- [THE PROBLEM]: Of all the lines in the records below, copy only those that contain the string "x₂y₂".

- [GIVEN DATA]:
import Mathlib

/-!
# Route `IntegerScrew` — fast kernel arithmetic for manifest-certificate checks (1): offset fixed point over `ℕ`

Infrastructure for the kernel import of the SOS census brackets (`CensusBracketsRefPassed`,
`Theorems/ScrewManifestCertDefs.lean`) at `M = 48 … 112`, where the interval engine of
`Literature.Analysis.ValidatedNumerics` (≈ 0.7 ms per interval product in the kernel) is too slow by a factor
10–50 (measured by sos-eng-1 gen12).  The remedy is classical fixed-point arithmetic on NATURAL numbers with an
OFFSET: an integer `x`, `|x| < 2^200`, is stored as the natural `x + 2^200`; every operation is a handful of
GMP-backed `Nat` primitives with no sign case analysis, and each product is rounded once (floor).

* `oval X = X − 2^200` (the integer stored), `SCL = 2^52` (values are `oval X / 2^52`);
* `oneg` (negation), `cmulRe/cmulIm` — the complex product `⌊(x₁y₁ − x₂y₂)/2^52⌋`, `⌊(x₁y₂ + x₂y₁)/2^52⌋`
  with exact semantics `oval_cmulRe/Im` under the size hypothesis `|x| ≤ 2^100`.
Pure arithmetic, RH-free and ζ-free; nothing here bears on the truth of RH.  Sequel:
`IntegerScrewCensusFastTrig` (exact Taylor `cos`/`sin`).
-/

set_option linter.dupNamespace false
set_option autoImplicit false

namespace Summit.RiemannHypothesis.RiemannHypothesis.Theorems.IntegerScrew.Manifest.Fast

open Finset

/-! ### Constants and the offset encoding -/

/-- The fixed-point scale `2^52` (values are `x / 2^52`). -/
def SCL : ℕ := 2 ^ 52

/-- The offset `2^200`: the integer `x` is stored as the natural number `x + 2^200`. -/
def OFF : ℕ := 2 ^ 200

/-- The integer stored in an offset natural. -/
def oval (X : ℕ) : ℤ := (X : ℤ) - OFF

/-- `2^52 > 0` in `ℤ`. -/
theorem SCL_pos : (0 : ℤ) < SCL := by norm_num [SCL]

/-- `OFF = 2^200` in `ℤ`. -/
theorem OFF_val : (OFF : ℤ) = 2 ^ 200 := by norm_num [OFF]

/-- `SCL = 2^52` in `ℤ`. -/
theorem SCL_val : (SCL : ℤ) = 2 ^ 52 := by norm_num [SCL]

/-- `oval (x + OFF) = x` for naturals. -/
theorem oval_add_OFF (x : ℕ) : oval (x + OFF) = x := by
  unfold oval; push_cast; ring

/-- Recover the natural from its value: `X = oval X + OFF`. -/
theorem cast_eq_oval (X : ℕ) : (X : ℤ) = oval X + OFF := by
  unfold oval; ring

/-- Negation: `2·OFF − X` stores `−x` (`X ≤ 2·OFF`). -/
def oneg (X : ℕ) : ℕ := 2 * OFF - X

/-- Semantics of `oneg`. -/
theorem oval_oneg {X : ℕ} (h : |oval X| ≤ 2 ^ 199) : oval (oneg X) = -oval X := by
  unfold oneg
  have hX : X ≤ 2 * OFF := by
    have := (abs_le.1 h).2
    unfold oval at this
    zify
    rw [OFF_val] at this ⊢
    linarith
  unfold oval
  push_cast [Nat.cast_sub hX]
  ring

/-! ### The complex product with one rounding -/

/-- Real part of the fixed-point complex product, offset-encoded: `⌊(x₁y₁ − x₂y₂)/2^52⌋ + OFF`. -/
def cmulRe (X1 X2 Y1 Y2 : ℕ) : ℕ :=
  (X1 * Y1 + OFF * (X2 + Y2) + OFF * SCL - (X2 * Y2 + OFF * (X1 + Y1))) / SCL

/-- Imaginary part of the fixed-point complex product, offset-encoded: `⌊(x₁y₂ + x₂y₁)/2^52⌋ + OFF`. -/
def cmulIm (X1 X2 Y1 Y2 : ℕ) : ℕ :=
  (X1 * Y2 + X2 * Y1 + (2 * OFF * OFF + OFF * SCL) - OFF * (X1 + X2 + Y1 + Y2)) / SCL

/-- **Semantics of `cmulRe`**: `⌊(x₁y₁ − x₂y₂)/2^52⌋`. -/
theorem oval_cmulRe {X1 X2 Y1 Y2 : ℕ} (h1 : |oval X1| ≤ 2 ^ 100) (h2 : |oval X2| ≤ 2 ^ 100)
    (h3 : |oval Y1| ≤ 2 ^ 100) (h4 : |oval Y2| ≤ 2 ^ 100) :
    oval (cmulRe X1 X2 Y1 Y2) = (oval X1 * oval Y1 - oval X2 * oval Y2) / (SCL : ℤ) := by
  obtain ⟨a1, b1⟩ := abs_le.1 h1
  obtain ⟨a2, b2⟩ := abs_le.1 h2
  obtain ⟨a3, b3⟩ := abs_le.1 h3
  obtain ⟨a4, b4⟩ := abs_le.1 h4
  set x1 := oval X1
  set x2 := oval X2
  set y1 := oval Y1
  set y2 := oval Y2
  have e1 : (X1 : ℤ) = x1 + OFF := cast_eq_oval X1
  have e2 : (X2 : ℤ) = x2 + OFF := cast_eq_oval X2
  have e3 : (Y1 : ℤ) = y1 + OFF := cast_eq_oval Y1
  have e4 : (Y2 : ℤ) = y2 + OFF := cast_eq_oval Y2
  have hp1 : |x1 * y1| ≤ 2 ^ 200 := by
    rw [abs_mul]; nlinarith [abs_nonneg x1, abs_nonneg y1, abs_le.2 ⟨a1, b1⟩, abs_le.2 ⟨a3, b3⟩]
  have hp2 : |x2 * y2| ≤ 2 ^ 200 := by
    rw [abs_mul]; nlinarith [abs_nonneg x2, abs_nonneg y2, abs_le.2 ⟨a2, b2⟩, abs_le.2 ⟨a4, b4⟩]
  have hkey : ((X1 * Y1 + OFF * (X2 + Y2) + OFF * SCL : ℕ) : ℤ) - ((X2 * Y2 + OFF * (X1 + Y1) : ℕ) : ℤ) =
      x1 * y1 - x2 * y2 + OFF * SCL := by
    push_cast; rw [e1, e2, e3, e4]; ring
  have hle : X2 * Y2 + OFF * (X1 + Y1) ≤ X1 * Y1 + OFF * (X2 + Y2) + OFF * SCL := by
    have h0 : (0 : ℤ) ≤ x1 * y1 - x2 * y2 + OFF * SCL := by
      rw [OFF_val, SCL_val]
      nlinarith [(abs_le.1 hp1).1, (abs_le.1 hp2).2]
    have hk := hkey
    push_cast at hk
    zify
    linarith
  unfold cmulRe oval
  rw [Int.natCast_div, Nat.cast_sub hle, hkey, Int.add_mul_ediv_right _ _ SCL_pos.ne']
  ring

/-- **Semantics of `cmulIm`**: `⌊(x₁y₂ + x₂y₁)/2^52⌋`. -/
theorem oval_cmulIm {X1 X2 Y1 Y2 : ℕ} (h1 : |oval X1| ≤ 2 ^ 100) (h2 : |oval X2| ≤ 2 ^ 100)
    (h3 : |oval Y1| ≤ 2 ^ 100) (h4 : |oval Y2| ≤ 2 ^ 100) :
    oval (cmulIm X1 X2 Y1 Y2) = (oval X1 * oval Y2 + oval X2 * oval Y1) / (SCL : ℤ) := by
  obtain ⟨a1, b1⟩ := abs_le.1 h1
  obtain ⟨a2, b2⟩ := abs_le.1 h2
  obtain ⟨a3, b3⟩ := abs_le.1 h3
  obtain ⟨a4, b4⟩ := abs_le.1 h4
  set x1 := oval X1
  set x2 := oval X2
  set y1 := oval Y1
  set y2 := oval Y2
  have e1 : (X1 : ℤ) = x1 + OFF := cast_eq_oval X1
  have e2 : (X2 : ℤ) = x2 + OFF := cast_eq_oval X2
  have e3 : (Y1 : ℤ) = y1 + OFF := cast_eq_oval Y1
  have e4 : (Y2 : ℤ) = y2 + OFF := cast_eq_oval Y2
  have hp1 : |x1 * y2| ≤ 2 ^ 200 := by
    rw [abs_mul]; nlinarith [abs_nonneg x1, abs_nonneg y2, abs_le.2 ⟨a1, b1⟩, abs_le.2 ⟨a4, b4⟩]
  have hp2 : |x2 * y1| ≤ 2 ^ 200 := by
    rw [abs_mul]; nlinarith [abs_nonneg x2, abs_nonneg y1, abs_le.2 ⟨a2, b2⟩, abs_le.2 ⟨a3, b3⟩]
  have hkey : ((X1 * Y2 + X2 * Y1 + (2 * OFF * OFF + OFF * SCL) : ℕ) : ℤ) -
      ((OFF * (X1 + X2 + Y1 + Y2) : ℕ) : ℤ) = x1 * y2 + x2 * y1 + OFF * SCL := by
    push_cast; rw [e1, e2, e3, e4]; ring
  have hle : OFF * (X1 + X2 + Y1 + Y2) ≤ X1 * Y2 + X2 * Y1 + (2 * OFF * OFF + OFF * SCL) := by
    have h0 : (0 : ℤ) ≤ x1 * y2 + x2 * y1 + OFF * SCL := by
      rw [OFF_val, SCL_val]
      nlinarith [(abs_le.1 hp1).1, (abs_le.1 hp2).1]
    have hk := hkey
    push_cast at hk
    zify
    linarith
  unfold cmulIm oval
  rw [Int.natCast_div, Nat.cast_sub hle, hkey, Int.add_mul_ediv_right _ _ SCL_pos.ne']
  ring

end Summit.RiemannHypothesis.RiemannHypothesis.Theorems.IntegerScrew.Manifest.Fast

- [WRITTEN SOLUTION]:
* `oneg` (negation), `cmulRe/cmulIm` — the complex product `⌊(x₁y₁ − x₂y₂)/2^52⌋`, `⌊(x₁y₂ + x₂y₁)/2^52⌋`
/-- Real part of the fixed-point complex product, offset-encoded: `⌊(x₁y₁ − x₂y₂)/2^52⌋ + OFF`. -/
/-- **Semantics of `cmulRe`**: `⌊(x₁y₁ − x₂y₂)/2^52⌋`. -/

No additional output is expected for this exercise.